Section 3B1.1(a) reads: "If the defendant was an organizer or leader of a criminal activity that involved five or more participants or was otherwise extensive, increase by 4 levels." U.S.S.G. § 3B1.1(a). The Guidelines explain that in "assessing whether an organization is 'otherwise extensive,' all persons involved during the course of the entire offense are to be considered." Id., Application Note 2.

In determining that Hogan was a leader, the district court took into account Hogan's role in more than his conviction offense (embezzlement of check and loan). Hogan argues that the consideration of his role in conduct other that involved in the conviction offense is error. This is essentially a legal challenge to the district court's application of the Guidelines; this court reviews the district court's interpretation of the Guidelines de novo. United States v. Nelson, 919 F.2d 1381, 1382 (9th Cir.1990).

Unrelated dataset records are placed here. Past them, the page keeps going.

import Literature.NumberTheory.Sieve.IwaniecAlmostPrimesLinearModel
import Literature.NumberTheory.Sieve.IwaniecAlmostPrimesDispersion
import HarnessLib

/-!
# Iwaniec (1978), §4: the `W`-counts in Lemma-4 form (the conditions (19)–(20), p. 183) — PROVED

H. Iwaniec, *Almost-primes represented by quadratic polynomials*, Invent. Math. **47** (1978)
171–188, §4, p. 183: in `W(x; M, N) = ∑ b_{n₁} b_{n₂} T(n₁, n₂; x, M)` the pairs `(l₁, l₂)` are
fixed and the count over `(m, v)` of `v² + 1 ≡ 0 (m)`, `(v + ml₁)² + 1 ≡ 0 (n₁)`,
`(v + ml₂)² + 1 ≡ 0 (n₂)` (19) is rewritten, with `c` the solution of
`c ≡ l₁ (mod n₁/(n₁,n₂))`, `c ≡ l₂ (mod n₂/(n₁,n₂))`, `c ≡ l₁ (mod (n₁,n₂))`, `Ω = cm + v`, as
`Ω² + 1 ≡ 0 (mod m[n₁,n₂])`, `cm ≤ Ω < (c+1)m` (20) together with a condition modulo a divisor of
`d = (n₁, n₂)` — "the innermost sum is `P(M₁, M; q, d, μ, ω, α, β)`" with `q = [n₁,n₂]`.
Sixth file of the inline proof of Proposition 1
(`Literature.NumberTheory.Sieve.Iwaniec1978.proposition1`); pure arithmetic, everything PROVED,
no named facts.  The analysis of the condition modulo `d` is done WITHOUT the paper's case
distinction on the roots `±i` modulo the primes of `d`: with `u = v + ml₁` (a root mod `d`) and
`H = l₂ − l₁`, `(u + mH)² + 1 − (u² + 1) = mH(2u + mH)`, so for squarefree `d` prime to `m`,
`d ∣ (u + mH)² + 1 ⇔ d₂ ∣ 2u + mH = 2v + m(l₁ + l₂)` where `d₂ = d/(d, H)` (`(d₂, H) = 1`);
in particular the count vanishes when `2 ∣ d₂`.

* `dtwo d l₁ l₂ = d/(d, |l₁ − l₂|)` (`∣ d`, prime to `(d, |l₁−l₂|)` and to `l₁ − l₂` for `d`
  squarefree), `crtc n₁ n₂ l₁ l₂` (the window index `c < [n₁,n₂]`), `omegaOf d₂ c l₁ l₂ μ`
  (`= μ(2c − l₁ − l₂)/2 mod d₂`, the class of `Θ` for `m ≡ μ`), `modEq_omegaOf_iff`;
* `dvd_sq_add_one_iff_dtwo_dvd` (the key step above), `not_dvd_of_two_dvd_dtwo`;
* `wpair_eq` — **(19) ⇔ (20) for one `m`**: `wpair m n₁ n₂ l₁ l₂ = 0` if `2 ∣ d₂`, and otherwise
  `= #{Θ root mod m[n₁,n₂] : ⌊Θ/m⌋ = c, Θ ≡ ω(m mod d₂) (mod d₂)}` (`(m, n₁n₂) = 1`, `m ≥ 1`);
* `sum_wpair_eq_sum_windowCount` — **summed over `A < m ≤ t`, `(m, n₁n₂) = 1`**:
  `= [2 ∤ d₂] ∑_{μ mod d₂} P_c(A, t; q, q, d₂, μ, ω(μ))` (`windowCount`, `q = [n₁, n₂]`);
* `card_admissible_eq` — the classes `μ` prime to `d₂` with `ω(μ)` a root mod `d₂` are `ρ(d₂)` in
  number (`μ ↦ μw` is a bijection of units, `w = (2c−l₁−l₂)/2 ≡ (l₁−l₂)/2`); `rho_div_mul_rho`,
  `rho_mul_rho_eq` (`ρ(q/d₂)ρ(d₂) = ρ(q)`, `ρ(n₁)ρ(n₂) = ρ([n₁,n₂])ρ((n₁,n₂))`), `coprime_lcm_iff`.

## References

* H. Iwaniec, Invent. Math. 47 (1978) 171–188, §4 p. 183, (19)–(20) (`IwaniecInventiones1978`).
-/

noncomputable section

open Finset Real

namespace Literature.NumberTheory.Sieve.Iwaniec1978

/-! ### Arithmetic of the pair `(n₁, n₂)`: `d = (n₁, n₂)`, `q = [n₁, n₂]`, `d₂ = d/(d, l₁ − l₂)` -/

/-- `d₂(l₁, l₂) = d / (d, |l₁ − l₂|)`, the part of `d = (n₁, n₂)` prime to `l₁ − l₂`
(p. 183: the modulus of the extra congruence on `Θ`). [cite: IwaniecInventiones1978, §4 p. 183] -/
def dtwo (d l₁ l₂ : ℕ) : ℕ := d / Nat.gcd d (Int.natAbs ((l₁ : ℤ) - l₂))

/-- `d₂ ∣ d`. [folklore] -/
theorem dtwo_dvd (d l₁ l₂ : ℕ) : dtwo d l₁ l₂ ∣ d :=
  Nat.div_dvd_of_dvd (Nat.gcd_dvd_left _ _)

/-- `d = (d, |l₁ − l₂|) · d₂`. [folklore] -/
theorem gcd_mul_dtwo (d l₁ l₂ : ℕ) : Nat.gcd d (Int.natAbs ((l₁ : ℤ) - l₂)) * dtwo d l₁ l₂ = d := by
  unfold dtwo
  rw [mul_comm, Nat.div_mul_cancel (Nat.gcd_dvd_left _ _)]

/-- For squarefree `d`: `d₂` is prime to `(d, |l₁ − l₂|)` and to `l₁ − l₂`. [folklore] -/
theorem coprime_dtwo {d : ℕ} (hd : Squarefree d) (l₁ l₂ : ℕ) :
    (dtwo d l₁ l₂).Coprime (Nat.gcd d (Int.natAbs ((l₁ : ℤ) - l₂))) ∧
      (dtwo d l₁ l₂).Coprime (Int.natAbs ((l₁ : ℤ) - l₂)) := by
  set d₁ := Nat.gcd d (Int.natAbs ((l₁ : ℤ) - l₂)) with hd₁
  set d₂ := dtwo d l₁ l₂ with hd₂
  have hprod : d₁ * d₂ = d := gcd_mul_dtwo d l₁ l₂
  have h1 : d₂.Coprime d₁ := by
    have := hd; rw [← hprod, Nat.squarefree_mul_iff] at this; exact this.1.symm
  refine ⟨h1, ?_⟩
  -- a common divisor of `d₂` and `|l₁ − l₂|` divides `d₁`, hence is `1`
  rw [Nat.Coprime]
  apply Nat.eq_one_of_dvd_one
  rw [← h1]
  refine Nat.dvd_gcd (Nat.gcd_dvd_left _ _) ?_
  rw [hd₁]
  exact Nat.dvd_gcd ((Nat.gcd_dvd_left _ _).trans (hd₂ ▸ dtwo_dvd d l₁ l₂)) (Nat.gcd_dvd_right _ _)

/-- `d₂ = 1` iff … not needed; `0 < d₂` for `0 < d`. [folklore] -/
theorem dtwo_pos {d : ℕ} (hd : 0 < d) (l₁ l₂ : ℕ) : 0 < dtwo d l₁ l₂ := by
  have h := gcd_mul_dtwo d l₁ l₂
  rcases Nat.eq_zero_or_pos (dtwo d l₁ l₂) with h0 | h0
  · rw [h0, mul_zero] at h; omega
  · exact h0

section Pair

variable {n₁ n₂ : ℕ}

/-- For squarefree `n₁, n₂`: `n₁` is prime to `n₂/(n₁,n₂)`, and `[n₁, n₂] = n₁ · (n₂/(n₁,n₂))`.
[folklore] -/
theorem coprime_div_gcd_of_squarefree (hn₂ : Squarefree n₂) (hn₁ : n₁ ≠ 0) :
    n₁.Coprime (n₂ / Nat.gcd n₁ n₂) ∧ Nat.lcm n₁ n₂ = n₁ * (n₂ / Nat.gcd n₁ n₂) := by
  have hg0 : 0 < Nat.gcd n₁ n₂ := Nat.gcd_pos_of_pos_left _ (Nat.pos_of_ne_zero hn₁)
  set g := Nat.gcd n₁ n₂ with hg
  set b := n₂ / g with hb
  have hgb : b * g = n₂ := Nat.div_mul_cancel (Nat.gcd_dvd_right n₁ n₂)
  have hbg : b.Coprime g := by
    have := hn₂; rw [← hgb, Nat.squarefree_mul_iff] at this; exact this.1
  constructor
  · -- a common prime of `n₁` and `b` divides `g`, contradicting `(b, g) = 1`
    rw [Nat.Coprime]
    apply Nat.eq_one_of_dvd_one
    have h1 : Nat.gcd n₁ b ∣ g := by
      rw [hg]
      exact Nat.dvd_gcd (Nat.gcd_dvd_left _ _) ((Nat.gcd_dvd_right _ _).trans (Dvd.intro g hgb))
    have h2 : Nat.gcd n₁ b ∣ b := Nat.gcd_dvd_right _ _
    have := Nat.dvd_gcd h2 h1
    rwa [hbg] at this
  · rw [Nat.lcm, ← hg]
    rw [show n₁ * n₂ / g = n₁ * (n₂ / g) from Nat.mul_div_assoc n₁ (Nat.gcd_dvd_right n₁ n₂)]

end Pair

/-! ### The window index `c` and the residue `ω(μ)` -/

/-- The window index of the pair `(l₁, l₂)`: `c ≡ l₁ (mod n₁)`, `c ≡ l₂ (mod n₂/(n₁,n₂))`,
`0 ≤ c < [n₁, n₂]` (p. 183: "let `c` be the solution of the system of congruences …").
[cite: IwaniecInventiones1978, §4 p. 183] -/
def crtc (n₁ n₂ l₁ l₂ : ℕ) : ℕ :=
  if h : n₁.Coprime (n₂ / Nat.gcd n₁ n₂) then (Nat.chineseRemainder h l₁ l₂ : ℕ) else 0

/-- The defining congruences and the bound of `c`. [folklore] -/
theorem crtc_spec {n₁ n₂ : ℕ} (hn₂ : Squarefree n₂) (hn₁ : n₁ ≠ 0) (l₁ l₂ : ℕ) :
    crtc n₁ n₂ l₁ l₂ ≡ l₁ [MOD n₁] ∧ crtc n₁ n₂ l₁ l₂ ≡ l₂ [MOD n₂ / Nat.gcd n₁ n₂] ∧
      crtc n₁ n₂ l₁ l₂ < Nat.lcm n₁ n₂ := by
  obtain ⟨hcop, hlcm⟩ := coprime_div_gcd_of_squarefree hn₂ hn₁
  have hb0 : n₂ / Nat.gcd n₁ n₂ ≠ 0 := by
    intro h
    have := Nat.div_mul_cancel (Nat.gcd_dvd_right n₁ n₂)
    rw [h, zero_mul] at this
    exact hn₂.ne_zero this.symm
  unfold crtc
  rw [dif_pos hcop]
  set x := Nat.chineseRemainder hcop l₁ l₂
  refine ⟨x.2.1, x.2.2, ?_⟩
  rw [hlcm]
  exact Nat.chineseRemainder_lt_mul hcop l₁ l₂ hn₁ hb0

/-- The residue class of `Θ` modulo `d₂` prescribed by (20), p. 183, for `m ≡ μ (mod d₂)`:
`ω(μ) = μ (2c − l₁ − l₂)/2 (mod d₂)` (`d₂` odd). [cite: IwaniecInventiones1978, §4 p. 183] -/
def omegaOf (d₂ c l₁ l₂ μ : ℕ) : ℕ :=
  ((μ : ZMod d₂) * (2 * (c : ZMod d₂) - l₁ - l₂) * (2 : ZMod d₂)⁻¹).val

/-- For odd `d₂` and `Θ = v + cm`: `Θ ≡ ω(m mod d₂) (mod d₂) ⇔ d₂ ∣ 2v + m(l₁ + l₂)`. [folklore] -/
theorem modEq_omegaOf_iff {d₂ c l₁ l₂ m v : ℕ} (hd₂ : d₂ % 2 = 1) :
    v + c * m ≡ omegaOf d₂ c l₁ l₂ (m % d₂) [MOD d₂] ↔ d₂ ∣ 2 * v + m * (l₁ + l₂) := by
  have hd0 : 0 < d₂ := by omega
  haveI : NeZero d₂ := ⟨hd0.ne'⟩
  have h2 : IsUnit (2 : ZMod d₂) := by
    refine IsUnit.of_mul_eq_one (((d₂ + 1) / 2 : ℕ) : ZMod d₂) ?_
    have e : 2 * ((d₂ + 1) / 2) = d₂ + 1 := by omega
    have : ((2 * ((d₂ + 1) / 2) : ℕ) : ZMod d₂) = ((d₂ + 1 : ℕ) : ZMod d₂) := by rw [e]
    push_cast at this
    rw [this, ZMod.natCast_self, zero_add]
  rw [← ZMod.natCast_eq_natCast_iff, omegaOf, ZMod.natCast_zmod_val, ZMod.natCast_mod,
    ← ZMod.natCast_eq_zero_iff]
  push_cast
  constructor
  · intro h
    have h' := congrArg (· * (2 : ZMod d₂)) h
    simp only [mul_assoc, ZMod.inv_mul_of_unit _ h2, mul_one] at h'
    linear_combination h'
  · intro h
    have h' : ((v : ZMod d₂) + c * m) * 2 = (m : ZMod d₂) * (2 * c - l₁ - l₂) := by
      linear_combination h
    calc (v : ZMod d₂) + c * m = ((v : ZMod d₂) + c * m) * 2 * (2 : ZMod d₂)⁻¹ := by
          rw [mul_assoc, ZMod.mul_inv_of_unit _ h2, mul_one]
      _ = (m : ZMod d₂) * (2 * c - l₁ - l₂) * (2 : ZMod d₂)⁻¹ := by rw [h']

/-! ### The congruence modulo `d`: `d ∣ (u + mH)² + 1 ⇔ d₂ ∣ 2u + mH` -/

/-- **The key step of (19) ⇒ (20)**: if `d` is squarefree, `(m, d) = 1` and
`d ∣ (v + m l₁)² + 1`, then `d ∣ (v + m l₂)² + 1 ⇔ d₂ ∣ 2v + m(l₁ + l₂)`, `d₂ = d/(d, l₁ − l₂)`:
indeed `(v + ml₂)² − (v + ml₁)² = m (l₂ − l₁)(2v + m(l₁ + l₂))` and `(d₂, l₂ − l₁) = 1`.
[cite: IwaniecInventiones1978, §4 p. 183] -/
theorem dvd_sq_add_one_iff_dtwo_dvd {d m v l₁ l₂ : ℕ} (hd : Squarefree d) (hmd : m.Coprime d)
    (h₁ : d ∣ (v + m * l₁) ^ 2 + 1) :
    d ∣ (v + m * l₂) ^ 2 + 1 ↔ dtwo d l₁ l₂ ∣ 2 * v + m * (l₁ + l₂) := by
  set d₁ := Nat.gcd d (Int.natAbs ((l₁ : ℤ) - l₂)) with hd₁
  set d₂ := dtwo d l₁ l₂ with hd₂
  set H : ℤ := (l₂ : ℤ) - l₁ with hH
  set S : ℕ := 2 * v + m * (l₁ + l₂) with hS
  have hprod : d₁ * d₂ = d := gcd_mul_dtwo d l₁ l₂
  obtain ⟨-, hcopH⟩ := coprime_dtwo hd l₁ l₂
  have hident : (((v + m * l₂) ^ 2 + 1 : ℕ) : ℤ) - (((v + m * l₁) ^ 2 + 1 : ℕ) : ℤ) =
      (m : ℤ) * H * (S : ℤ) := by
    rw [hS, hH]; push_cast; ring
  have hd₁H : (d₁ : ℤ) ∣ H := by
    have : d₁ ∣ Int.natAbs ((l₁ : ℤ) - l₂) := Nat.gcd_dvd_right _ _
    have h' : (d₁ : ℤ) ∣ (l₁ : ℤ) - l₂ := Int.natCast_dvd.mpr this
    have : H = -((l₁ : ℤ) - l₂) := by rw [hH]; ring
    rw [this]; exact h'.neg_right
  have hcop2 : IsCoprime (d₂ : ℤ) H := by
    rw [Int.isCoprime_iff_gcd_eq_one, Int.gcd_eq_natAbs, Int.natAbs_natCast]
    have e : H.natAbs = Int.natAbs ((l₁ : ℤ) - l₂) := by
      rw [hH, ← Int.natAbs_neg]; congr 1; ring
    rw [e]; exact hcopH
  have hcopm : IsCoprime (d : ℤ) (m : ℤ) := Nat.isCoprime_iff_coprime.mpr hmd.symm
  have h₁Z : (d : ℤ) ∣ (((v + m * l₁) ^ 2 + 1 : ℕ) : ℤ) := Int.natCast_dvd_natCast.mpr h₁
  constructor
  · intro h₂
    have h₂Z : (d : ℤ) ∣ (((v + m * l₂) ^ 2 + 1 : ℕ) : ℤ) := Int.natCast_dvd_natCast.mpr h₂
    have hdiff : (d : ℤ) ∣ (m : ℤ) * H * (S : ℤ) := by rw [← hident]; exact dvd_sub h₂Z h₁Z
    have h3 : (d : ℤ) ∣ H * (S : ℤ) := by
      rw [mul_assoc] at hdiff
      exact hcopm.dvd_of_dvd_mul_left hdiff
    have h4 : (d₂ : ℤ) ∣ H * (S : ℤ) := (Int.natCast_dvd_natCast.mpr (hd₂ ▸ dtwo_dvd d l₁ l₂)).trans h3
    have h5 : (d₂ : ℤ) ∣ (S : ℤ) := hcop2.dvd_of_dvd_mul_left h4
    exact Int.natCast_dvd_natCast.mp h5
  · intro h₂
    have h3 : (d : ℤ) ∣ H * (S : ℤ) := by
      rw [← hprod]; push_cast
      exact mul_dvd_mul hd₁H (Int.natCast_dvd_natCast.mpr h₂)
    have h4 : (d : ℤ) ∣ (m : ℤ) * H * (S : ℤ) := by rw [mul_assoc]; exact h3.mul_left _
    rw [← hident] at h4
    have h5 := dvd_add h4 h₁Z
    rw [sub_add_cancel] at h5
    exact Int.natCast_dvd_natCast.mp h5

/-- If `2 ∣ d₂` (i.e. `2 ∣ d` and `l₁ ≢ l₂ (mod 2)`), no `v` satisfies (19): the `W`-count is `0`.
[cite: IwaniecInventiones1978, §4 p. 183] -/
theorem not_dvd_of_two_dvd_dtwo {d m v l₁ l₂ : ℕ} (hd : Squarefree d) (hmd : m.Coprime d)
    (h2 : 2 ∣ dtwo d l₁ l₂) (h₁ : d ∣ (v + m * l₁) ^ 2 + 1) : ¬ d ∣ (v + m * l₂) ^ 2 + 1 := by
  intro h₂
  have hS := (dvd_sq_add_one_iff_dtwo_dvd hd hmd h₁).mp h₂
  have h2S : 2 ∣ 2 * v + m * (l₁ + l₂) := h2.trans hS
  have h2d : 2 ∣ d := h2.trans (dtwo_dvd d l₁ l₂)
  -- `m` is odd
  have hm2 : ¬ 2 ∣ m := by
    intro hm
    have : 2 ∣ Nat.gcd m d := Nat.dvd_gcd hm h2d
    rw [hmd] at this
    omega
  have hsum : 2 ∣ l₁ + l₂ := by
    have : 2 ∣ m * (l₁ + l₂) := by omega
    exact Nat.Coprime.dvd_of_dvd_mul_left ((Nat.Prime.coprime_iff_not_dvd Nat.prime_two).mpr hm2) this
  -- hence `2 ∣ l₁ − l₂`, so `2 ∣ (d, |l₁ − l₂|)`, contradicting `(d₂, (d, |l₁−l₂|)) = 1`
  have hdiff : 2 ∣ Int.natAbs ((l₁ : ℤ) - l₂) := by
    have : (2 : ℤ) ∣ (l₁ : ℤ) - l₂ := by
      have e : (l₁ : ℤ) - l₂ = ((l₁ + l₂ : ℕ) : ℤ) - 2 * l₂ := by push_cast; ring
      rw [e]
      exact dvd_sub (Int.natCast_dvd_natCast.mpr hsum) (dvd_mul_right 2 _)
    exact Int.natCast_dvd.mp this
  have hd₁ : 2 ∣ Nat.gcd d (Int.natAbs ((l₁ : ℤ) - l₂)) := Nat.dvd_gcd h2d hdiff
  obtain ⟨hcop, -⟩ := coprime_dtwo hd l₁ l₂
  have : 2 ∣ Nat.gcd (dtwo d l₁ l₂) (Nat.gcd d (Int.natAbs ((l₁ : ℤ) - l₂))) := Nat.dvd_gcd h2 hd₁
  rw [hcop] at this
  omega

A recent Ninth Circuit case is dispositive of Hogan's argument. In United States v. Lillard, 929 F.2d 500 (9th Cir.1991), the court explained that collateral conduct could properly be considered for § 3B1.1 enhancements. The defendant, relying on United States v. Zweber, 913 F.2d 705 (9th Cir.1990) (holding that it is improper to consider collateral conduct in determining whether a defendant's role is minor or minimal for offense level reduction), contended that his collateral criminal conduct could not be used by the district court to define his leadership role. Lillard, 929 F.2d at 502-03. The court explained that the Zweber rule was limited to mitigating roles under U.S.S.G. § 3B1.2, and that in considering enhancement roles, collateral conduct was properly considered. Id. at 503.

Based on Lillard, Hogan's legal argument concerning the district court's application of § 3B1.1 fails, as the district court correctly interpreted and applied the Guidelines. Further, on the merits, we find that the court did not commit clear error in concluding that Hogan was a leader under § 3B1.1(a). The activities of members of the Crow Tribe in embezzling and defrauding the Tribe and certain banks were significant and planned. It was reasonable for the district court to determine that Hogan, by virtue of his role within the Tribe and the crimes, was a leader of an "extensive" criminal organization.

C.

Hogan argues that the district court erred by denying him a two-point reduction for acceptance of responsibility pursuant to U.S.S.G. § 3E1.1(a). He contends that a defendant who asserts his innocence, but pleads guilty because he recognizes the likelihood of a guilty verdict at trial, is entitled to the acceptance reduction.